Balanced Partition

January 8, 2024

medium

Problem #

You are given an array nums of integers. Write a function to determine if the array can be partitioned into two subsets such that the sum of elements in both subsets is the same.

Example: #

Input: nums = [1, 5, 11, 5] Output: True Explanation: The array can be partitioned as [1, 5, 5] and [11].

Solution #

The problem is a variation of the “Subset Sum” problem, which is a classic dynamic programming issue. The idea is to determine if there is a subset whose sum is equal to half of the total sum of the array. If such a subset exists, it implies the array can be divided into two subsets with equal sums.

Algorithm Steps: #

Calculate the total sum of the array. If the sum is odd, return False because the array cannot be partitioned into two equal subsets.
Use dynamic programming to find if there’s a subset with a sum equal to half of the total sum.
Create a boolean 2D array dp with dimensions [n+1][sum/2 + 1] where n is the number of elements in nums.
Initialize the first column of dp as True (since a sum of 0 is always possible).
Fill the dp array according to the subset sum problem solution.
Return dp[n][sum/2].

Code in Python: #

def canPartition(nums):
    total_sum = sum(nums)
    if total_sum % 2 != 0:
        return False
    
    subset_sum = total_sum // 2
    n = len(nums)
    dp = [[False for _ in range(subset_sum + 1)] for _ in range(n + 1)]

    for i in range(n + 1):
        dp[i][0] = True

    for i in range(1, n + 1):
        for j in range(1, subset_sum + 1):
            if j < nums[i - 1]:
                dp[i][j] = dp[i - 1][j]
            else:
                dp[i][j] = dp[i - 1][j] or dp[i - 1][j - nums[i - 1]]

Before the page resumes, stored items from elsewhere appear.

import Summits.HubbardSuperconductivity.HubbardSuperconductivity.Theorems.AnisotropyChordTransferFibre3RowCBand
import Summits.HubbardSuperconductivity.HubbardSuperconductivity.Theorems.AnisotropyChordTransferFibre3RowCL2N23505

/-!
# Route `AnisotropyChord` / H0 rotor rung, LEVEL 2 row C (KT-2b), BANDED η-FACTORISED SHARP program: the cell `ν ∈ [23505, 23975]/10⁶`, `a ∈ [1/50, 1/25]`

One `(ν, a)`-cell of the `∀L ≥ 128` kernel certificate of the off-pole tail bound (KT-2b″) with the PartN41-E §1 window-shell
cancellation, the η²-factorised evaluation AND the manifold t-band in the `t·R̄` slots (`…RowCBand`: `rowCEFT`):
★ `cellT23505A0020_rowC` : `RowC.rowCCellCheckFT colN23505 1/50 1/25 459/100 53/25 (50, 24) = true` (one kernel `decide`), composed with
`RowC.offPoleTail_of_rowCCheckFT`, the column's X-sum bracket `xsN23505` and p2's `colN23505_check`:
★★ `offPoleTailT_cellN23505A0020`: for EVERY `L ≥ 128` and every ground two-magnon profile (`0 ≤ Δ < 1`) with `ν`, `a` in the cell,
`‖R′‖² − P − lowN ≤ (53/25)·η_eff·(2ε₁ − T⁺)·U`.  (Supersedes the crude/sharp constants of `…RowCL2N/L2S23505…` on this cell.)
Prover seat `hubbard-h0-rotor-p1` g28–g29 (route lead); helper for piece A = stmt-HubbardSuperconductivity-23918 of rung 19089
(`--supports`, helper class).  Nothing here proves superconductivity in the Hubbard model; one kernel-certified piece of ONE
conditional reduction (the GM₃ ∀L certificate, Level-2 row C = KT-2b); the rotor TARGET as originally worded stays FALSE (g15 verdict).
Mathlib + the tree only; no sorry.  Generated by p1 g28–g29 rowc/mkfiles.py (HOME/hubbard-h0-rotor-p1/rowc/).
-/

set_option linter.dupNamespace false
set_option autoImplicit false

open Literature.Analysis.ValidatedNumerics

namespace Summit.HubbardSuperconductivity.HubbardSuperconductivity.Theorems.AnisotropyChord.Transfer.Fibre3.L2.KT2b

open L2.N1

/-- ★ the banded η-factorised sharp row-C `RExpr` cell check passes with `b = 53/25` on `a ∈ [1/50, 1/25]` over the column `colN23505`. -/
theorem cellT23505A0020_rowC :
    RowC.rowCCellCheckFT colN23505 ((1 : ℚ) / 50) ((1 : ℚ) / 25) ((459 : ℚ) / 100) ((53 : ℚ) / 25) (50, 24) = true := by
  decide +kernel

/-- ★★ on this cell, for EVERY `L ≥ 128` and every ground profile: `‖R′‖² − P − lowN ≤ (53/25)·η_eff·(2ε₁ − T⁺)·U`. -/
theorem offPoleTailT_cellN23505A0020 (L : ℕ) [NeZero L] (hL : 128 ≤ L) {Δ lam2 : ℝ} {f : Tor L → ℝ} (hΔ0 : 0 ≤ Δ) (hΔ1 : Δ < 1)
    (hf : IsGroundTwoMagnon L Δ lam2 f)
    (hν1 : (23505 : ℝ) / 1000000 ≤ lam2 / (2 * Real.pi / L) ^ 2) (hν2 : lam2 / (2 * Real.pi / L) ^ 2 ≤ (23975 : ℝ) / 1000000)
    (ha1 : ((1 : ℝ) / 50) ≤ Δ * f (K1 L)) (ha2 : Δ * f (K1 L) ≤ ((1 : ℝ) / 25)) :
    (ip L (resid L Δ f) (resid L Δ f)).re - polePart L Δ f - lowNormPart L Δ f
      ≤ ((53 : ℝ) / 25) * etaEff L lam2 * (2 * eps1 L - Tplus L Δ f) * Uunit L Δ f := by
  have h := RowC.offPoleTail_of_rowCCheckFT L colN23505 ((1 : ℚ) / 50) ((1 : ℚ) / 25) ((459 : ℚ) / 100) ((53 : ℚ) / 25) (50, 24) 1000000
    cellT23505A0020_rowC colN23505_check xsN23505 hL hΔ0 hΔ1 hf
    (by simpa [colN23505] using hν1) (by simpa [colN23505] using hν2) (by push_cast; simpa using ha1) (by push_cast; simpa using ha2)
  simpa using h

end Summit.HubbardSuperconductivity.HubbardSuperconductivity.Theorems.AnisotropyChord.Transfer.Fibre3.L2.KT2b
import Literature.AnabelianGeometry.EtaleTheta.ArithThetaTowerConstTower
import Literature.AlgebraicGeometry.Frobenioids.PadicValuativeEndomorphisms
import HarnessLib

/-!
# [EtTh] Def. 3.3 (iii) / Prop. 3.4 (ii) constants for the ARITHMETIC theta tower, part 2 (INHABITANT):
# `Gal(K̄_v/K_v)` acts by isometries, `v` is restriction-invariant, and THE genuine constant tower
# `ConstTower.ofGaloisValDatum d : U ↦ ((Ω^U)^×, v)`

S. Mochizuki, *The étale theta function …*, Publ. RIMS **45** (2009) [MochizukiEtTh2009]: Def. 3.3 (iii) p.299 (PDF p.73),
Prop. 3.4 (ii) p.300 (PDF p.74) («`O_L^× ≅ Ker(B₀ → Φ₀^gp)`, `L^× ≅ F₀(Y^log)`»), §5 p.330 (PDF p.104); S. Mochizuki, *The
geometry of Frobenioids II* (2008) [MochizukiFrdII2008], Ex. 1.1 (i) p.7 («`Spec(K) ↦ K^×` … `B₀`»), proof of Thm. 1.2 (i) p.9
(endomorphisms of the base act trivially on `ord`) [cite: MochizukiEtTh2009, Def 3.3 (iii) p.299 (PDF p.73)].

abc-iut cell, GAP A (G-L5-EX32I-1) item GA-01 = row D1 of GAP-SIZING-A (sha16 69de97346848d3e8), file 2 of 2 (the inhabitant;
file 1 = `ArithThetaTowerConstTower.lean`, the TYPE `ConstTower d`); chair rulings abc-iut-L5-lead RULINGS #317 (2) / #319 /
#322 (c2′) «constants/valuations genuine at EVERY `U` via `T.proj`/`fieldFunctor`/`fixedFld`/`fixedHom` (this alone carries
sub-gap (a) non-vacuously)».  Consumed BY NAME: abc-iut-L5-t2's `GaloisValDatum` with `fieldFunctor`/`fixedFld`/`fixedHom`/
`valOn`/`fieldObj_isPadicLocal` (`GaloisCosetFields.lean`), abc-iut-L1-t4's `PadicFrd.bZeroOn` (`Spec K ↦ K^×` restricted along a
base functor, `PadicFrobenioid.lean`) and `PadicFrd.exists_pow_valuation_eq_zpow` (`PadicValuativeEndomorphisms.lean`), Mathlib's
infinite Galois theory.

WHAT THIS FILE PROVES / CONSTRUCTS (every `d : GaloisValDatum p`):
* §1 `GaloisValDatum.exists_valuation_pow_eq_zpow` — for `x ∈ Ω^×` some `v(x)^n` (`n ≥ 1`) is an integral power of `v(p)`
  (`x` lies in the `p`-adic local field `Ω^U`, `U` the open fixing subgroup of `k(x)`; L1's finite-index lemma there, transported
  to `Ω` along `valOn`); hence **`GaloisValDatum.valuation_gal_eq : v(σ x) = v(x)`** for every `σ ∈ Gal(Ω/K_v)` — the Galois
  group acts on `Ω = K̄_v` by ISOMETRIES (abc-iut-L5-t2 booked this as «NOT DONE HERE … only `≤ 1` iff is needed», now proved);
* §2 for ANY constant tower `K : ConstTower d`: **`v_map`** — the valuation is invariant under every restriction map (they read as
  Galois translates), so `integers`/`intUnits` are preserved and reflected; `exists_toΩ_eq_algebraMap` (the base-field constants
  `K_v^×` live at every level), `exists_toΩ_top_eq_iff` (the constants of the one-point covering `G/G` are EXACTLY `K_v^×`);
  **`equivOf K K'`** — any two constant towers are canonically, reading-compatibly and naturally isomorphic level by level (the
  TYPE pins the object: a binder `(K : ConstTower d)` assumes no mathematics);
* §3 **`ConstTower.ofGaloisValDatum d`** — THE genuine tower: `units := PadicFrd.bZeroOn d.fieldFunctor` BY NAME (the `B₀|_{D⊢_v}`
  of [FrdII] Ex. 1.1 over the base functor `Spec Ω^U ↦ Ω^U` of the REAL `C_v`/`C⊢_v`, so that GAP A's sub-gap (a) functor
  `CdashToC` meets the SAME unit groups), `toΩ U := Units.map (Ω^U ⊆ Ω)`; by `rfl`: the level-`U` constants ARE `(Ω^U)^× =
  (d.fixedFld U)ˣ` and the restriction maps ARE `Units.map (d.fixedHom f)`; `v` there is the valuation `valOn` the genuine
  Frobenioids use (`v_le_one_iff_valOn`, `v_eq_one_iff_valOn`); the base constants `const U : K_v^× → (Ω^U)^×` (natural, read as
  `algebraMap K_v Ω`, with `O^▷_{K_v}`/`O^×_{K_v}` going to `integers`/`intUnits` — the source of [IUTchI] Ex. 3.2 (ii)'s
  `O^×_{K_v} → O^×(T^÷_{Ÿ_v})`); NON-VACUITY `nonempty_ofPadic` at L5-t2's hypothesis-free datum `GaloisValDatum.ofPadic p`.
HONEST LABEL: classical Galois/valuation theory over Mathlib and landed tree interfaces; an UNDISPUTED construction around
[IUTchIII] Cor. 3.12 — nothing here bears on Cor. 3.12, no side taken (D-0045), nothing asserts the abc conjecture; no instance, no
notation, no `Prop`-valued definition, no sorry; typed ≠ proved elsewhere ≠ tokened.
-/

noncomputable section

namespace Literature.AnabelianGeometry.EtaleTheta

open CategoryTheory Opposite Literature.AnabelianGeometry.SemiGraphs Literature.IUT.HodgeTheaters
  Literature.AlgebraicGeometry.Frobenioids

universe u v

/-! ## §1 `Gal(Ω/K_v)` acts on `Ω` by isometries -/

section Isometry

variable {p : ℕ} [Fact p.Prime] (d : GaloisValDatum.{u} p)

/-- The open subgroup `Gal(Ω/k(x))` of `Gal(Ω/k)` fixing the finite subextension `k(x)` (Krull topology), as an object
`Spec k(x)` of `D⊢_v = CosetCat Gal(Ω/K_v)`. [cite: MochizukiFrdII2008, Ex 1.1 (i) p.7] -/
def _root_.Literature.IUT.HodgeTheaters.GaloisValDatum.adjoinObj (x : d.Ω) : CosetCat d.Gal :=
  haveI : FiniteDimensional d.k (IntermediateField.adjoin d.k ({x} : Set d.Ω)) :=
    IntermediateField.adjoin.finiteDimensional (Algebra.IsSeparable.isIntegral (F := d.k) x)
  ⟨⟨(IntermediateField.adjoin d.k ({x} : Set d.Ω)).fixingSubgroup,
    IntermediateField.fixingSubgroup_isOpen (IntermediateField.adjoin d.k ({x} : Set d.Ω))⟩⟩

/-- `x ∈ Ω^{Gal(Ω/k(x))}` (`= k(x)` by infinite Galois theory). [cite: MochizukiFrdII2008, Ex 1.1 (i) p.7] -/
theorem _root_.Literature.IUT.HodgeTheaters.GaloisValDatum.mem_fixedFld_adjoinObj (x : d.Ω) : x ∈ d.fixedFld (d.adjoinObj x) := by
  change x ∈ IntermediateField.fixedField (IntermediateField.adjoin d.k ({x} : Set d.Ω)).fixingSubgroup
  rw [InfiniteGalois.fixedField_fixingSubgroup]
  exact IntermediateField.mem_adjoin_simple_self d.k x

/-- **Finite index of the value group, in `Ω`**: for `x ∈ Ω^×` there are `n ≥ 1`, `k ∈ ℤ` with `v(x)^n = v(p)^k` — `x` lies in
the `p`-adic local field `Ω^U` (`U = Gal(Ω/k(x))` open; `fieldObj_isPadicLocal`), where this is L1's
`PadicFrd.exists_pow_valuation_eq_zpow`, and the valuation of `Ω^U` is the restriction `valOn` of that of `Ω`.
[cite: MochizukiFrdII2008, Thm 1.2 (i) p.9] -/
theorem _root_.Literature.IUT.HodgeTheaters.GaloisValDatum.exists_valuation_pow_eq_zpow {x : d.Ω} (hx : x ≠ 0) :
    ∃ n : ℕ, 0 < n ∧ ∃ k : ℤ,
      ValuativeRel.valuation d.Ω x ^ n = ValuativeRel.valuation d.Ω ((p : ℕ) : d.Ω) ^ k := by
  set X := d.adjoinObj x with hX
  set E := d.fixedFld X with hE
  letI := d.valOn E
  obtain ⟨⟨inst, hfin, hcomp⟩⟩ := d.fieldObj_isPadicLocal X
  letI : Algebra ℚ_[p] E := inst
  haveI : Module.Finite ℚ_[p] E := hfin
  have hy0 : (⟨x, d.mem_fixedFld_adjoinObj x⟩ : E) ≠ 0 := fun h => hx (congrArg Subtype.val h)
  obtain ⟨n, hn, k, hk⟩ := PadicFrd.exists_pow_valuation_eq_zpow hcomp hy0
  refine ⟨n, hn, k, ?_⟩
  -- transport the equality of valuations in `E = Ω^U` (restricted relation) to `Ω`
  have h1 : (((⟨x, d.mem_fixedFld_adjoinObj x⟩ : E) ^ n : E) : d.Ω) = x ^ n := by
    rw [← IntermediateField.algebraMap_apply, map_pow, IntermediateField.algebraMap_apply]
  have h2 : ((((p : ℕ) : E) ^ k : E) : d.Ω) = ((p : ℕ) : d.Ω) ^ k := by
    rw [← IntermediateField.algebraMap_apply, map_zpow₀, map_natCast]
  rw [← map_pow, ← map_zpow₀, ← Valuation.veq_iff_eq, ValuativeRel.veq_def] at hk
  rw [← map_pow, ← map_zpow₀, ← Valuation.veq_iff_eq, ValuativeRel.veq_def]
  have hk1 := (d.valOn_iff E _ _).mp hk.1
  have hk2 := (d.valOn_iff E _ _).mp hk.2
  refine ⟨?_, ?_⟩
  · rw [← h1, ← h2]
    exact hk1
  · rw [← h1, ← h2]
    exact hk2

/-- **`Gal(Ω/K_v)` acts on `Ω = K̄_v` by isometries: `v(σ x) = v(x)`** — from `val_aut` (`σ` preserves `≤ᵥ`): `x^n` and `p^k` have
the same valuation, hence so do `σ(x)^n` and `σ(p^k) = p^k`, and `n`-th roots are unique in the value group (the argument of
[FrdII] Thm. 1.2 (i) «`End_D(A_D)` acts trivially on `Φ(A_D)`», here for automorphisms of `K̄_v` over `K_v`).
[cite: MochizukiFrdII2008, Thm 1.2 (i) p.9] -/
theorem _root_.Literature.IUT.HodgeTheaters.GaloisValDatum.valuation_gal_eq (σ : d.Gal) (x : d.Ω) :
    ValuativeRel.valuation d.Ω (σ x) = ValuativeRel.valuation d.Ω x := by
  rcases eq_or_ne x 0 with rfl | hx
  · rw [map_zero]
  obtain ⟨n, hn, k, hk⟩ := d.exists_valuation_pow_eq_zpow hx
  have hq : ValuativeRel.valuation d.Ω (x ^ n) = ValuativeRel.valuation d.Ω (((p : ℕ) : d.Ω) ^ k) := by
    rw [map_pow, hk, map_zpow₀]
  have hq' : ValuativeRel.valuation d.Ω (σ (x ^ n)) = ValuativeRel.valuation d.Ω (σ (((p : ℕ) : d.Ω) ^ k)) := by
    rw [← Valuation.veq_iff_eq, ValuativeRel.veq_def] at hq ⊢
    exact ⟨(d.val_aut σ _ _).mpr hq.1, (d.val_aut σ _ _).mpr hq.2⟩
  rw [map_pow, map_zpow₀, map_natCast, map_pow, ← hq, map_pow] at hq'
  exact (pow_left_inj₀ zero_le zero_le hn.ne').mp hq'

/-- On units: `v(σ·x) = v(x)` for `x ∈ Ω^×`. [cite: MochizukiFrdII2008, Thm 1.2 (i) p.9] -/
theorem _root_.Literature.IUT.HodgeTheaters.GaloisValDatum.valuation_unitsMap_gal (σ : d.Gal) (x : d.Ωˣ) :
    ValuativeRel.valuation d.Ω ((Units.map (σ : d.Ω →* d.Ω) x : d.Ωˣ) : d.Ω) = ValuativeRel.valuation d.Ω (x : d.Ω) :=
  d.valuation_gal_eq σ x

end Isometry

namespace ArithThetaTower

namespace ConstTower

variable {p : ℕ} [Fact p.Prime] {d : GaloisValDatum.{u} p} (K K' : ConstTower d)

/-! ## §2 Laws of every constant tower: `v` is restriction-invariant; base constants; uniqueness -/

/-- **The valuation is invariant under the restriction maps** (they read as Galois translates, and `Gal(Ω/K_v)` acts by
isometries) — the naturality input for `div₀` on constants. [cite: MochizukiEtTh2009, Def 3.3 (iii) p.299 (PDF p.73)] -/
theorem v_map {U V : (CosetCat d.Gal)ᵒᵖ} (f : U ⟶ V) (x : K.units.obj U) : K.v V ((K.units.map f).hom x) = K.v U x := by
  obtain ⟨g, hg⟩ := Quotient.exists_rep (CosetCat.pt f.unop)
  rw [v_apply, v_apply, K.coe_toΩ_map f x hg.symm, d.valuation_gal_eq]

    return dp[n][subset_sum]

# Example Usage
print(canPartition([1, 5, 11, 5]))  # Output: True

Code Analysis #

The provided Python code is a solution for the “Balanced Partition” problem, which determines whether an array can be partitioned into two subsets with equal sums. Let’s go through the code step by step:

Function Definition:
```
def canPartition(nums):
```
This defines a function named canPartition that takes an array nums as input.
Calculate Total Sum and Initial Check:
```
total_sum = sum(nums)
if total_sum % 2 != 0:
    return False
```
The total sum of all elements in nums is calculated. If this sum is odd (total_sum % 2 != 0), it’s impossible to split the array into two equal-sum subsets, so the function immediately returns False.
Prepare for Dynamic Programming:
```
subset_sum = total_sum // 2
n = len(nums)
dp = [[False for _ in range(subset_sum + 1)] for _ in range(n + 1)]
```
The target subset sum (subset_sum) is half of the total sum. The dp array is a 2D list of size (n+1) x (subset_sum+1) initialized to False. Each element dp[i][j] will indicate whether there is a subset among the first i numbers of nums that sums up to j.
Initialize First Column of DP Array:
```
for i in range(n + 1):
    dp[i][0] = True
```
This initializes the first column of the dp array to True. This is because a subset sum of 0 is always possible (by selecting no elements).
Fill the DP Table:
```
for i in range(1, n + 1):
    for j in range(1, subset_sum + 1):
        if j < nums[i - 1]:
            dp[i][j] = dp[i - 1][j]
        else:
            dp[i][j] = dp[i - 1][j] or dp[i - 1][j - nums[i - 1]]
```
This nested loop fills up the dp table. For each element nums[i-1] (considering 1-based indexing for clarity), and for each possible sum j:
- If j (the target sum) is less than nums[i-1], we can’t include this element, so we inherit the value from dp[i-1][j].
- Otherwise, we check if we can form the sum either by excluding (dp[i-1][j]) or including (dp[i-1][j - nums[i - 1]]) the current element.
Return the Result:
```
return dp[n][subset_sum]
```
Finally, the function returns the value of dp[n][subset_sum], which indicates whether it’s possible to achieve a subset sum of subset_sum using all elements of nums.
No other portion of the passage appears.